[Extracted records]
*****
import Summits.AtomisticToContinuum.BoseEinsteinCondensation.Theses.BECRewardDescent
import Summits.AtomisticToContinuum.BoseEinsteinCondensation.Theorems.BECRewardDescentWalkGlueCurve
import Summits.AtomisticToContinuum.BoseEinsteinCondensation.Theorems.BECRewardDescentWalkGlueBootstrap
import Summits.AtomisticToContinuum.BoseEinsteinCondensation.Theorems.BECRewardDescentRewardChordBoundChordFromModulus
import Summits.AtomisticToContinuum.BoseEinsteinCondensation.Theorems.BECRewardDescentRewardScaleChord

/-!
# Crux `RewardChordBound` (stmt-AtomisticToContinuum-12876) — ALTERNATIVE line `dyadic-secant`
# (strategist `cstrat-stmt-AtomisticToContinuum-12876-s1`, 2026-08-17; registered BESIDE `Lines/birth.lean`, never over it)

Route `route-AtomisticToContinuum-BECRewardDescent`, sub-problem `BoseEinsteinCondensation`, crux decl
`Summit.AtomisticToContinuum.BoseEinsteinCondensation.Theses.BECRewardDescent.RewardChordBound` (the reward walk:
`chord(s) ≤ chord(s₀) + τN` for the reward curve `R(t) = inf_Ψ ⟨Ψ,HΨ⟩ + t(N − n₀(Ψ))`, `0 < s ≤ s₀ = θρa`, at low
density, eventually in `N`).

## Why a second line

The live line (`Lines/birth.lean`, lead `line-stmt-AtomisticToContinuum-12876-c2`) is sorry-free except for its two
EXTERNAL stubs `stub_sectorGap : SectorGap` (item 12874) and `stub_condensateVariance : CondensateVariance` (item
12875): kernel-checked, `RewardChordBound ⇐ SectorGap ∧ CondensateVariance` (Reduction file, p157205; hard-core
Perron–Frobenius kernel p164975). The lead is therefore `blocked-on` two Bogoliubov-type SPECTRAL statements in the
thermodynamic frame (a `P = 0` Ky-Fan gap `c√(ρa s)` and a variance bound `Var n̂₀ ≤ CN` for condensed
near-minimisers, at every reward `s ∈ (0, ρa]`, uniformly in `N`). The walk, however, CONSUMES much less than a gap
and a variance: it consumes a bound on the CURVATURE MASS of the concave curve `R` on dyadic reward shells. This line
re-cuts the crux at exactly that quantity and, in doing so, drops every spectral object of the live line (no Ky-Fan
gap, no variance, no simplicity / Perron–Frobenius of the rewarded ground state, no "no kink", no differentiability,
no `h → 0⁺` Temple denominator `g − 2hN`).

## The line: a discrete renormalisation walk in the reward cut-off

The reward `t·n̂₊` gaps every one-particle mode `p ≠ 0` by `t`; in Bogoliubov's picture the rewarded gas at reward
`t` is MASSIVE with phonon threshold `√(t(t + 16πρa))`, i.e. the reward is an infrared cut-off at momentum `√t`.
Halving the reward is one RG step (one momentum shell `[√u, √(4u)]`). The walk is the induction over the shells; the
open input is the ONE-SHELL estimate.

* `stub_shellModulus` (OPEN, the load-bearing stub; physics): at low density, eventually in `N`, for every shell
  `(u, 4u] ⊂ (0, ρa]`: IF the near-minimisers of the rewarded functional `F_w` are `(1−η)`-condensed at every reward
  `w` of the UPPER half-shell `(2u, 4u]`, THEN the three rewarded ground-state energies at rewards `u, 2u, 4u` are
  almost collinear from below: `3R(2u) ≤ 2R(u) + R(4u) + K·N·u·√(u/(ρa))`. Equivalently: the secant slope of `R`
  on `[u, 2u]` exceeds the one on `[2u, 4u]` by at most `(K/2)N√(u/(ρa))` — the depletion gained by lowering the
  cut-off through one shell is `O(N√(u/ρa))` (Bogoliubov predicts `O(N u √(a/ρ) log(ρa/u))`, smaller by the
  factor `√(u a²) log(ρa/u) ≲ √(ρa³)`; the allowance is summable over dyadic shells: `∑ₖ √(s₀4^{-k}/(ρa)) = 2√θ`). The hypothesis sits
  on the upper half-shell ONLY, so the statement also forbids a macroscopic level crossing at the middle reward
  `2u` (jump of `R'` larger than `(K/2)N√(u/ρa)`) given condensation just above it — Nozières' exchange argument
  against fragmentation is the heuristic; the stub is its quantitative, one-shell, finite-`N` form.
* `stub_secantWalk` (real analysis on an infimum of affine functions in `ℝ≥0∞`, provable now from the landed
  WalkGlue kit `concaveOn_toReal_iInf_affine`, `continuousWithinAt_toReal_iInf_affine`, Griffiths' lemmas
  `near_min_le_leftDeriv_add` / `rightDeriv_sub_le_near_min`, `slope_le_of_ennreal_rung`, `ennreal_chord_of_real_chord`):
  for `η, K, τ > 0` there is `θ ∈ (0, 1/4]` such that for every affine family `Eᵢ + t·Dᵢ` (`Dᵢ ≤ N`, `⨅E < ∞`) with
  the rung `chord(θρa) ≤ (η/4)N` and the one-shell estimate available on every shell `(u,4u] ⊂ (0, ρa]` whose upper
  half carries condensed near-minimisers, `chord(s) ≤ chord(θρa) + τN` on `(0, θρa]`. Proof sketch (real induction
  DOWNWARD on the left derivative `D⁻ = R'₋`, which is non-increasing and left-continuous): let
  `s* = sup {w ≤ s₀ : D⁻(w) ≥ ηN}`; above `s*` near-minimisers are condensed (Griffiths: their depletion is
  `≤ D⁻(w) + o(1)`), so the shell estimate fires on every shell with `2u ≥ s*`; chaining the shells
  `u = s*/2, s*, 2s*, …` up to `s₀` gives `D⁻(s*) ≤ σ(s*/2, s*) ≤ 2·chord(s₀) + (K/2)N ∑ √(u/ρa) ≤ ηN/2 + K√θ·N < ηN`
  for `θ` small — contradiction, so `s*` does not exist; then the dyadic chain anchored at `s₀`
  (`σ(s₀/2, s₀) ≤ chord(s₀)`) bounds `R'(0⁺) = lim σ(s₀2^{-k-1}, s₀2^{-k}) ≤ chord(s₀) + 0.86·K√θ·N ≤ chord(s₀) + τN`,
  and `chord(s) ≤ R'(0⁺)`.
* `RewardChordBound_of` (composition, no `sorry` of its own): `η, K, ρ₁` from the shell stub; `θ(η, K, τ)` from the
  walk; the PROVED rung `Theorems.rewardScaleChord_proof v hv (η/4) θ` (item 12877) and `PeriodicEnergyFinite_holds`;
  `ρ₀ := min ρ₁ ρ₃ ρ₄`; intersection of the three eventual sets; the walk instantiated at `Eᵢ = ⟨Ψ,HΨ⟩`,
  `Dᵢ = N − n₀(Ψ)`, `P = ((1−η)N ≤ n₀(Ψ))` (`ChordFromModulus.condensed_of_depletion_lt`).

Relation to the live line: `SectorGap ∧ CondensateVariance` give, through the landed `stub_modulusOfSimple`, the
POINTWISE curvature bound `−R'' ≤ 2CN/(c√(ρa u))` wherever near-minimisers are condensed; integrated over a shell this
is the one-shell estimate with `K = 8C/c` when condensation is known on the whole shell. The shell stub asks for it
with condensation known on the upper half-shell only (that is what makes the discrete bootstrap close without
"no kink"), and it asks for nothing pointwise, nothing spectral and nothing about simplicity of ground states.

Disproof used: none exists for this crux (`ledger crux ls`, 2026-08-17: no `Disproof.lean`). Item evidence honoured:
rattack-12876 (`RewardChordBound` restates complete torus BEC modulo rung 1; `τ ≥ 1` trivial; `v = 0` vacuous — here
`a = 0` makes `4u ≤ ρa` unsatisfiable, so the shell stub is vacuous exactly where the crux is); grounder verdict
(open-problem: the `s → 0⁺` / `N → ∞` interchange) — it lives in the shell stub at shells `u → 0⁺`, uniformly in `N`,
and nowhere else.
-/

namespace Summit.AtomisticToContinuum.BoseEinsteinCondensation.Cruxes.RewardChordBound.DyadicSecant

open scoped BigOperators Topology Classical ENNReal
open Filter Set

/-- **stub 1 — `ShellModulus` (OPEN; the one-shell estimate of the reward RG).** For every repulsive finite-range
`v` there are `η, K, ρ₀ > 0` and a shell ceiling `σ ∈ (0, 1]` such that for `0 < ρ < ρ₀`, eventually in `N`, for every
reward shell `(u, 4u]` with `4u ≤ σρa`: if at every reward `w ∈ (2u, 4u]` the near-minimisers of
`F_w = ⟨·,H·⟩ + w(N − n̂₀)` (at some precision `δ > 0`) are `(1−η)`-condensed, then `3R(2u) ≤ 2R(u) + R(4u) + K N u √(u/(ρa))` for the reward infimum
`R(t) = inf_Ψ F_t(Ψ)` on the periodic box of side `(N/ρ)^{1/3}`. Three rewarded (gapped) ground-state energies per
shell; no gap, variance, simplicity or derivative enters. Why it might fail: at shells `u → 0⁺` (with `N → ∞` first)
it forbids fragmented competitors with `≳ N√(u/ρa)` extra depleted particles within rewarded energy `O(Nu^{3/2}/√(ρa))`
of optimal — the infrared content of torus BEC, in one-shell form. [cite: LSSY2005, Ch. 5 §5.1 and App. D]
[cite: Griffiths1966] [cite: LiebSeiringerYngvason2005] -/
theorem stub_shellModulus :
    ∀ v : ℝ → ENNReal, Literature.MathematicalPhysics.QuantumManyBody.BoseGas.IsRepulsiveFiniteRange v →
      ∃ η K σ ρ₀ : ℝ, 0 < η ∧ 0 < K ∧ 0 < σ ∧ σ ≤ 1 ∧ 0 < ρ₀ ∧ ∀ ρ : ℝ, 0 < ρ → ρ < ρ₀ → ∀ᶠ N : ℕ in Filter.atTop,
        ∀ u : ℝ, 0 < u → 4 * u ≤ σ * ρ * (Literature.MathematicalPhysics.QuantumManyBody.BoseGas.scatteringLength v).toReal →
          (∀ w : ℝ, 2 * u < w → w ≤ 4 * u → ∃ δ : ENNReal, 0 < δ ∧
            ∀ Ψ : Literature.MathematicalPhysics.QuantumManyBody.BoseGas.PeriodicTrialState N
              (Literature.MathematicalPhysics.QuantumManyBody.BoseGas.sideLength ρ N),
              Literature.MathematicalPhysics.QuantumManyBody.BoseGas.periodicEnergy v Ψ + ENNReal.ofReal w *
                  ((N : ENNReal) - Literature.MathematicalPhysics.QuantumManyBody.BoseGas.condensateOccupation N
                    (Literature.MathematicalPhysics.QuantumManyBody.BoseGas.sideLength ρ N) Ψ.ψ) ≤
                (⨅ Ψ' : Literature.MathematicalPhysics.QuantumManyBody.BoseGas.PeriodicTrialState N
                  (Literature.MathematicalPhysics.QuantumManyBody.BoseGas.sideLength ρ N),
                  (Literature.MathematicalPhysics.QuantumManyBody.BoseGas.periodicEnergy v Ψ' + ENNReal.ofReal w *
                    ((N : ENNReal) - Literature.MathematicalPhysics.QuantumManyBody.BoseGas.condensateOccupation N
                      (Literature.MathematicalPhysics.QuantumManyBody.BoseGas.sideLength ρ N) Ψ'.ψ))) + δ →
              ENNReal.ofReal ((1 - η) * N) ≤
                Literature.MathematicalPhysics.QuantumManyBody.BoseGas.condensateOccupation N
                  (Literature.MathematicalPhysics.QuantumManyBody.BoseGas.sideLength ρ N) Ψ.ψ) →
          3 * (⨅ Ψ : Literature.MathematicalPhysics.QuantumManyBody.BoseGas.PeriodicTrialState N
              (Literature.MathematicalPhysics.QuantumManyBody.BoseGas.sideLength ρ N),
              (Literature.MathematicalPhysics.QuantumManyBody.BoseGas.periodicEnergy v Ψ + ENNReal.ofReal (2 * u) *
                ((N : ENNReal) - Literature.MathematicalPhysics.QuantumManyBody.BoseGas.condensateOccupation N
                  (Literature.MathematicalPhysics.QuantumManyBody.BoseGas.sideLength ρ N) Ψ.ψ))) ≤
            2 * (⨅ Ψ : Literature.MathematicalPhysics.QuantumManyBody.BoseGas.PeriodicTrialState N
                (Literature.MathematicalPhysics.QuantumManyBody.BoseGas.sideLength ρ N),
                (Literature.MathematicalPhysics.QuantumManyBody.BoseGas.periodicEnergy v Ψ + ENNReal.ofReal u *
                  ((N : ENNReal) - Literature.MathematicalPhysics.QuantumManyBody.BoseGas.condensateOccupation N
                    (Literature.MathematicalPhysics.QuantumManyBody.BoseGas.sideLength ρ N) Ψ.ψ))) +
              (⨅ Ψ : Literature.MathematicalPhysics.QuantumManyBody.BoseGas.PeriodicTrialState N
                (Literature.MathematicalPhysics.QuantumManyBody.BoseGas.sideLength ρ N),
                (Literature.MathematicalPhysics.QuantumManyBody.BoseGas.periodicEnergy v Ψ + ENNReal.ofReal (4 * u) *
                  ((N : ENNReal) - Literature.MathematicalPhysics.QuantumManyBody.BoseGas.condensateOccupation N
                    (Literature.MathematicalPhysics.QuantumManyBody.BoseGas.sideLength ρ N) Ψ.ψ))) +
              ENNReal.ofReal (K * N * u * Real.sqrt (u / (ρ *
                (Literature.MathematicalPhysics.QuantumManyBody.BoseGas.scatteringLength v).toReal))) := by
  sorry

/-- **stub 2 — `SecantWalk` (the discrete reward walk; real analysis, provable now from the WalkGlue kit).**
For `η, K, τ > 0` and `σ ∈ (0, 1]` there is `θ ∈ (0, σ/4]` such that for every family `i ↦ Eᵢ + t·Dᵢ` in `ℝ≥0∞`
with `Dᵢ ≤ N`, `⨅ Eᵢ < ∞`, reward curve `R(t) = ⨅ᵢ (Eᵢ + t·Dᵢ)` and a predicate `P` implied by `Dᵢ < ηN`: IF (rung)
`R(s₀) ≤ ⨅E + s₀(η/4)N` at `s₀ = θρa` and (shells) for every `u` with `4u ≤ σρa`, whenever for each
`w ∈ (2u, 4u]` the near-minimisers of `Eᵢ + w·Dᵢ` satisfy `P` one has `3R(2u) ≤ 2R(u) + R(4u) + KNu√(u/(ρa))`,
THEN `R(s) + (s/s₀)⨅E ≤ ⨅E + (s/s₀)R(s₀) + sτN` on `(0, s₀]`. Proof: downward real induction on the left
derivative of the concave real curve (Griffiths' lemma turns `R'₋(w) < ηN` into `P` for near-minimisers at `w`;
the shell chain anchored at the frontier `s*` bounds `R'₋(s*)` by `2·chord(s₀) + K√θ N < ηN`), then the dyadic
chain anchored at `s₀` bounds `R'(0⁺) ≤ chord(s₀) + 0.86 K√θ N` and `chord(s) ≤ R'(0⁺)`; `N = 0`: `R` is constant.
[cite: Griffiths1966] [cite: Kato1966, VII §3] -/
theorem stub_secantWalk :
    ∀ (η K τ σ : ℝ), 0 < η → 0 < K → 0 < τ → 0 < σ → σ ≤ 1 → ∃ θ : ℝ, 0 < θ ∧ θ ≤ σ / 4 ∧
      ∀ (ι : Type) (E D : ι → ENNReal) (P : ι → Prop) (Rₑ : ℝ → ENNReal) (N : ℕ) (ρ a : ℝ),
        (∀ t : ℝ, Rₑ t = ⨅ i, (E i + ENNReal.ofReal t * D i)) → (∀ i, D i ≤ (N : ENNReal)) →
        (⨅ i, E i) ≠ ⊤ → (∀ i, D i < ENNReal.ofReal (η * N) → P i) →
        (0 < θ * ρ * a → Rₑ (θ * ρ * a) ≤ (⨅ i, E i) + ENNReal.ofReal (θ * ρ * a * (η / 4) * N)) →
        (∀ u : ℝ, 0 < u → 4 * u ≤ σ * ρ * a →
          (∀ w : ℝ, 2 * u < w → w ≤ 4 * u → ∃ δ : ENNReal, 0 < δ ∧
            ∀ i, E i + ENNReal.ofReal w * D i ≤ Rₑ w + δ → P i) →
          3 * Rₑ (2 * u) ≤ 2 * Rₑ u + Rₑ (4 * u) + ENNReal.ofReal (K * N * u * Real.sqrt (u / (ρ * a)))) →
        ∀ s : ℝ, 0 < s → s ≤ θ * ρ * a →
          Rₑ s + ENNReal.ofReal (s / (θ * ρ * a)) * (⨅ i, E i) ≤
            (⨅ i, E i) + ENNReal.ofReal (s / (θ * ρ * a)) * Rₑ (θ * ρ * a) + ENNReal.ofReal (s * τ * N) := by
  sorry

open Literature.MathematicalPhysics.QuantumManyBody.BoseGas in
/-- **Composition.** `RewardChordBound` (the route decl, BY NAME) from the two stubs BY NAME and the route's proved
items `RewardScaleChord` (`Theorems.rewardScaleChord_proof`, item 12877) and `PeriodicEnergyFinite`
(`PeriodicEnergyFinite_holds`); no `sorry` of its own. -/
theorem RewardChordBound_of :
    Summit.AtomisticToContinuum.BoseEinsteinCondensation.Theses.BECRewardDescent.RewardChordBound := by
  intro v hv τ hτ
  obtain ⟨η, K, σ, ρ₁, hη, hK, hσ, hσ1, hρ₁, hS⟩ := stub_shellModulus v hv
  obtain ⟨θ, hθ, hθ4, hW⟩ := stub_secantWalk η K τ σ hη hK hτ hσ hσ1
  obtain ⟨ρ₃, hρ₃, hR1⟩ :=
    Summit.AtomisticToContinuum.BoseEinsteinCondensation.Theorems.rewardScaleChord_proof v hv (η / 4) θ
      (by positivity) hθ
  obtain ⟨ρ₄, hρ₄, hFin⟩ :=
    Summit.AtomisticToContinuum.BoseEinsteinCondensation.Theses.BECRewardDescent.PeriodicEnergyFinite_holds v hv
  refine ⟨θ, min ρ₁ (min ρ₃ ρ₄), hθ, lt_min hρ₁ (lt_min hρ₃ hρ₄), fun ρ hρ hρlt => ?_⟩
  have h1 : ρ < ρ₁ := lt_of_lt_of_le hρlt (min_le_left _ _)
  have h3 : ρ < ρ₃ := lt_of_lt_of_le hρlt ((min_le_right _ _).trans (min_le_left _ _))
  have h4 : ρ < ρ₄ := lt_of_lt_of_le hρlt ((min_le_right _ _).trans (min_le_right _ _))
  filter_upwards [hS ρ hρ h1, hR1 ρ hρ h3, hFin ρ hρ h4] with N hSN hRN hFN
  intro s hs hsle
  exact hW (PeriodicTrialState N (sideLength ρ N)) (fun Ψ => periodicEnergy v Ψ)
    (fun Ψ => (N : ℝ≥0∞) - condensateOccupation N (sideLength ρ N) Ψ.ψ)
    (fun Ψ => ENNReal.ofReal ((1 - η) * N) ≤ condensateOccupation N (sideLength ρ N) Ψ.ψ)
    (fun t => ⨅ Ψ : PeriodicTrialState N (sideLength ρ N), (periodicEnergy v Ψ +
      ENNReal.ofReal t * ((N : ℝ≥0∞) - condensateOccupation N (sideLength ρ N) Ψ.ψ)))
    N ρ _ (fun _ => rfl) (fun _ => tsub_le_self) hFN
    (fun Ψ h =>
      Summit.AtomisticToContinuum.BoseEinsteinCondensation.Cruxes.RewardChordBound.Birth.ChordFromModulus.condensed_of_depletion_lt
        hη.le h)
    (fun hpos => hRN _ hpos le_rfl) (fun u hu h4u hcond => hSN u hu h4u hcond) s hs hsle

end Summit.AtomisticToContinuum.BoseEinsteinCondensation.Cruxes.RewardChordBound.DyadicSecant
*****
Requirement | Look over the entries above. Copy every line that contains the word "torus".

Output |
rattack-12876 (`RewardChordBound` restates complete torus BEC modulo rung 1; `τ ≥ 1` trivial; `v = 0` vacuous — here
of optimal — the infrared content of torus BEC, in one-shell form. [cite: LSSY2005, Ch. 5 §5.1 and App. D]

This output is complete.